* WHAT NEEDS TO BE DONE *
Nothing but a number should be written: the count of lines below that contain "this".

-------- DATA LISTING

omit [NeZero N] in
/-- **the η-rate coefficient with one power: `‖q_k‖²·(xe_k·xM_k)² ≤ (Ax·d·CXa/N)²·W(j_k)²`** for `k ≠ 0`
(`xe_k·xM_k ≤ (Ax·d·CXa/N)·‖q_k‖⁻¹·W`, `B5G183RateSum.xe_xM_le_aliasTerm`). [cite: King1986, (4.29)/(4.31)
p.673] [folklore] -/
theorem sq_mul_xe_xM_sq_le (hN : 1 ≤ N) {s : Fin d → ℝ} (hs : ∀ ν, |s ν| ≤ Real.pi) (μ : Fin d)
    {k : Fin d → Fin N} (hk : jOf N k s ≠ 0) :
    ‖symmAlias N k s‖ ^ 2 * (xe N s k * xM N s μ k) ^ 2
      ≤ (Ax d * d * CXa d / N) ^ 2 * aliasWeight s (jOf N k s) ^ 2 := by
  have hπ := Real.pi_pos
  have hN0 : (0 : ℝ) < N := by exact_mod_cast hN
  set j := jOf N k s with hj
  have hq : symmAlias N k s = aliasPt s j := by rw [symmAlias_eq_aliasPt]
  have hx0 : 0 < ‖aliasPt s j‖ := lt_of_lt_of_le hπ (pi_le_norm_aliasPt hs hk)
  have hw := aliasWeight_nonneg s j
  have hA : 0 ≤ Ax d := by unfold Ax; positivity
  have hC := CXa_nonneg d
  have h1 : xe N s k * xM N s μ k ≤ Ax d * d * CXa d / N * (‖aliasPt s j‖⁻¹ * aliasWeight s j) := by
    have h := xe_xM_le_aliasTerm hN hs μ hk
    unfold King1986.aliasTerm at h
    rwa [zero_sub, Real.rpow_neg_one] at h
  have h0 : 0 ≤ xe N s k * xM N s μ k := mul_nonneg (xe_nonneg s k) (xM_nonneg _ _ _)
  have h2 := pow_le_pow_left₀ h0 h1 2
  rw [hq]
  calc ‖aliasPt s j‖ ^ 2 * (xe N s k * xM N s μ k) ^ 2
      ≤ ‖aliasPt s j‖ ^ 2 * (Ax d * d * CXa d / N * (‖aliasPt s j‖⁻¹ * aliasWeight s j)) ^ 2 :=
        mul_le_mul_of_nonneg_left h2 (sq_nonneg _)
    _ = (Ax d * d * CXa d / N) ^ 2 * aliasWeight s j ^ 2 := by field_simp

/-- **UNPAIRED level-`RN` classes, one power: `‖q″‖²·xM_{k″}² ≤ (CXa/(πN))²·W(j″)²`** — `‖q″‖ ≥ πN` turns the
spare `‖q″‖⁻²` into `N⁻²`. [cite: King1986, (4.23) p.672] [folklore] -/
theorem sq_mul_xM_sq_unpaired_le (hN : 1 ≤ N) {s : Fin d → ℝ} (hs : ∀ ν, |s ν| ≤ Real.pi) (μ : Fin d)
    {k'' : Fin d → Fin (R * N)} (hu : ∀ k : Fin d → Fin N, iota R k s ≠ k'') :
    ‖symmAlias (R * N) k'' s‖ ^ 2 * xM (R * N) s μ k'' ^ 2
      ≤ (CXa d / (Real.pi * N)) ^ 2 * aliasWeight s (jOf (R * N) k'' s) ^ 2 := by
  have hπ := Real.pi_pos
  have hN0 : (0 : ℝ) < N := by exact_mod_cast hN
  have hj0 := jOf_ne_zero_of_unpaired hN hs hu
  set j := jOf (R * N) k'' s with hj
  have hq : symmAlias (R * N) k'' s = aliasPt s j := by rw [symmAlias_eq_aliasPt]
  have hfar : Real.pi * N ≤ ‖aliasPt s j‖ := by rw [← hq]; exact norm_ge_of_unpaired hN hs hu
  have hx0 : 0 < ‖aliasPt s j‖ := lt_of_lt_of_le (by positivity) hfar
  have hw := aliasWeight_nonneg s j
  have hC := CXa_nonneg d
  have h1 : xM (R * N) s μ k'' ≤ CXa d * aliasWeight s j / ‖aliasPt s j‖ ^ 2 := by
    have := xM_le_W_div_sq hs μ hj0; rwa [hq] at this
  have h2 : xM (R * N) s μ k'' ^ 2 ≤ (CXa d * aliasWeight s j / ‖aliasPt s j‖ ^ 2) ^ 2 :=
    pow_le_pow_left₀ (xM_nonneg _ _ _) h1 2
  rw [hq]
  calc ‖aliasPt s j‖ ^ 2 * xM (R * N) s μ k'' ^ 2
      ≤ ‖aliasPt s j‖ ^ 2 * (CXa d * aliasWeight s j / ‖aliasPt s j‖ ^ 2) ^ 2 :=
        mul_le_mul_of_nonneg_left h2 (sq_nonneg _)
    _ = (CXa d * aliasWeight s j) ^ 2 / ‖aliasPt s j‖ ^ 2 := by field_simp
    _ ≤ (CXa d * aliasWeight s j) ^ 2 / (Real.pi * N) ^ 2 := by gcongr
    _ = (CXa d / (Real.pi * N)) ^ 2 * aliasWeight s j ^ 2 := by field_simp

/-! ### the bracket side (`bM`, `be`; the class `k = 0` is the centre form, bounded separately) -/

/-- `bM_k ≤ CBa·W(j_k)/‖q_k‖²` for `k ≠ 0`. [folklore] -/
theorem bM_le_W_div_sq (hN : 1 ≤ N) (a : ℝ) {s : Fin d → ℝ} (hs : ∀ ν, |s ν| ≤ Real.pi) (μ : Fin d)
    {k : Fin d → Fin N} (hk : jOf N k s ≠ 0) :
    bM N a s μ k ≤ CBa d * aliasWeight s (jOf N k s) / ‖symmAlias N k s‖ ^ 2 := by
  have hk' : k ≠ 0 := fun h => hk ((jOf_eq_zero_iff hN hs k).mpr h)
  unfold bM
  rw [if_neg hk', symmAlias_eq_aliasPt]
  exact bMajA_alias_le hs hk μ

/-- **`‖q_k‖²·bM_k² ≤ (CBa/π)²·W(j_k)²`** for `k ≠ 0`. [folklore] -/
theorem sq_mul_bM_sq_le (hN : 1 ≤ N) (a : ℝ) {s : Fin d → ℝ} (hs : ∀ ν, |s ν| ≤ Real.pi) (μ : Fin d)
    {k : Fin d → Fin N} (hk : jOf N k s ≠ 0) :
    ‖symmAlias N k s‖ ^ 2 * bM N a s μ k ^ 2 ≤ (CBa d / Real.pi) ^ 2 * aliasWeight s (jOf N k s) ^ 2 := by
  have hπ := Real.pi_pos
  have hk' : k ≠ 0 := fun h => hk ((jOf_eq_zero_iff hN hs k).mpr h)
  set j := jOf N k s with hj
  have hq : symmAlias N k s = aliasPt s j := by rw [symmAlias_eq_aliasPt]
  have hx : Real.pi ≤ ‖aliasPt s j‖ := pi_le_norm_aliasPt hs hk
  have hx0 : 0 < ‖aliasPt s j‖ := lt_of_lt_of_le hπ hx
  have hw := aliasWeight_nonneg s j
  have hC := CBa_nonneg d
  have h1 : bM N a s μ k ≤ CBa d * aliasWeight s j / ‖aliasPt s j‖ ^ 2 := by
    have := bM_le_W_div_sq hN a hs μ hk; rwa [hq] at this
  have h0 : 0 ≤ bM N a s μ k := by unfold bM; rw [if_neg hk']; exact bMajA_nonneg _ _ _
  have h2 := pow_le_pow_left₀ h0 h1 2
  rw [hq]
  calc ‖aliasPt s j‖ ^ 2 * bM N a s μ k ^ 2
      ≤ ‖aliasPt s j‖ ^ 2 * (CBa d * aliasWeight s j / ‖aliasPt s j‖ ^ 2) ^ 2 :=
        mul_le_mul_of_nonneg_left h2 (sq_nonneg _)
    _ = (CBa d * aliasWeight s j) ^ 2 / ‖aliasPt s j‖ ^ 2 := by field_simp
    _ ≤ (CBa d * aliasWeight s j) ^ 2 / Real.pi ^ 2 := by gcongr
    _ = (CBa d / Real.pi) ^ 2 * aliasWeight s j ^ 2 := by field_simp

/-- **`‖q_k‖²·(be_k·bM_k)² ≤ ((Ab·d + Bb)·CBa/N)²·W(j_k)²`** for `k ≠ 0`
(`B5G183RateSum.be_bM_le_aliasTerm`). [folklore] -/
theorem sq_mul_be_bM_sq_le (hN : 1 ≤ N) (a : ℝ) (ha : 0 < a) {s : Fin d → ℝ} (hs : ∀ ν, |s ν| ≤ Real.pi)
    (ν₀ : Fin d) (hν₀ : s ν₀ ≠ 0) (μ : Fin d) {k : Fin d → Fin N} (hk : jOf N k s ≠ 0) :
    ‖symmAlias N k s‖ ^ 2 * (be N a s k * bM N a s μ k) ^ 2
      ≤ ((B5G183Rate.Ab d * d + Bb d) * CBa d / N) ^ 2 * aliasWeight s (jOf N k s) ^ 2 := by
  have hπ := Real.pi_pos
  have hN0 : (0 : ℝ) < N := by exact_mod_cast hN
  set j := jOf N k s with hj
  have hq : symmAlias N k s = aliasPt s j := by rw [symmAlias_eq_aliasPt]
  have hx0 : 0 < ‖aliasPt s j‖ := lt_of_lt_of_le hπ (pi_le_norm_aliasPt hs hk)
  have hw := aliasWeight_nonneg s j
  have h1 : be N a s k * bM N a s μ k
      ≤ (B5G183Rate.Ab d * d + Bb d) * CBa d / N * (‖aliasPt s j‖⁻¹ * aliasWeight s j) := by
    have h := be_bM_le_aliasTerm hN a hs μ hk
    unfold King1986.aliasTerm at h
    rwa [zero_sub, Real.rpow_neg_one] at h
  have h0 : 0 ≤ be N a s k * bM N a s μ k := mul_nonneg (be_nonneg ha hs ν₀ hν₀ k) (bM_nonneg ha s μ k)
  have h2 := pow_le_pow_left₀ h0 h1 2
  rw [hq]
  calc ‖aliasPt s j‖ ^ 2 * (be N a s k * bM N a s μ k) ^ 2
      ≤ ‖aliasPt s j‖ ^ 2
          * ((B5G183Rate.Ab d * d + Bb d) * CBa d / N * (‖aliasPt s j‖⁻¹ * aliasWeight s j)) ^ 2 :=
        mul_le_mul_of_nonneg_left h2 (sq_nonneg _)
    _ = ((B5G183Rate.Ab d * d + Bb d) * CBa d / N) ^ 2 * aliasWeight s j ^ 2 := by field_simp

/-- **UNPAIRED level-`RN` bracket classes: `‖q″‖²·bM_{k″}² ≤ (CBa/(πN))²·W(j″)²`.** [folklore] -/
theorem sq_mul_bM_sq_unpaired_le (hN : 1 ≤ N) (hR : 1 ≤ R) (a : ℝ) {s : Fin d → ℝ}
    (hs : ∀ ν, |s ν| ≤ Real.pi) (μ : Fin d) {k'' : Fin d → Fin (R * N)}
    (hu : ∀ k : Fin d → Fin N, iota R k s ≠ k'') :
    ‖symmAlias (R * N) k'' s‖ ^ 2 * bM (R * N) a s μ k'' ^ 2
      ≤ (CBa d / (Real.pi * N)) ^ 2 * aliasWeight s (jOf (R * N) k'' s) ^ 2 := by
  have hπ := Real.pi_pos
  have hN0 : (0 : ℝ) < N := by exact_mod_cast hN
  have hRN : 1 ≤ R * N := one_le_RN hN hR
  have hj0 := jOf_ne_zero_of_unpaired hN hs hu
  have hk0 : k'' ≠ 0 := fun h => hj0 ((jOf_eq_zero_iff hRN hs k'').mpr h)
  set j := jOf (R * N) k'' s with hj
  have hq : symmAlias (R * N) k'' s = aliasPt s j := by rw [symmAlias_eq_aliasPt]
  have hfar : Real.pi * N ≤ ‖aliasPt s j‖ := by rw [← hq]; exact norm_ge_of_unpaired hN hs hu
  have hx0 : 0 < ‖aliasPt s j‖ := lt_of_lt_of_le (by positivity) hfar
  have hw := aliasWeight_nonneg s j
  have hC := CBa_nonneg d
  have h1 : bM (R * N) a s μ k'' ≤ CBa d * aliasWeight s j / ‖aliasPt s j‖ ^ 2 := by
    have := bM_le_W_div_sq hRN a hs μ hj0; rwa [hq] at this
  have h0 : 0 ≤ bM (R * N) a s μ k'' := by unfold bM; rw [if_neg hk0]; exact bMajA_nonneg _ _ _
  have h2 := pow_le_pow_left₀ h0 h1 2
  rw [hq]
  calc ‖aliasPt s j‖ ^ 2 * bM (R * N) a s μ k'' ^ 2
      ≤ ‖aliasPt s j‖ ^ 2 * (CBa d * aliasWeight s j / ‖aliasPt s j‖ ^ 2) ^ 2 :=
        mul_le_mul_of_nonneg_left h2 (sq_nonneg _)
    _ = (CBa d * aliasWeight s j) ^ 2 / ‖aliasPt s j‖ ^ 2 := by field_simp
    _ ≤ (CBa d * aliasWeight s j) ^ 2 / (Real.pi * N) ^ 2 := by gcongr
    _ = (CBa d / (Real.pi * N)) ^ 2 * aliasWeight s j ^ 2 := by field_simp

----------------

* RESPONSE AREA *
3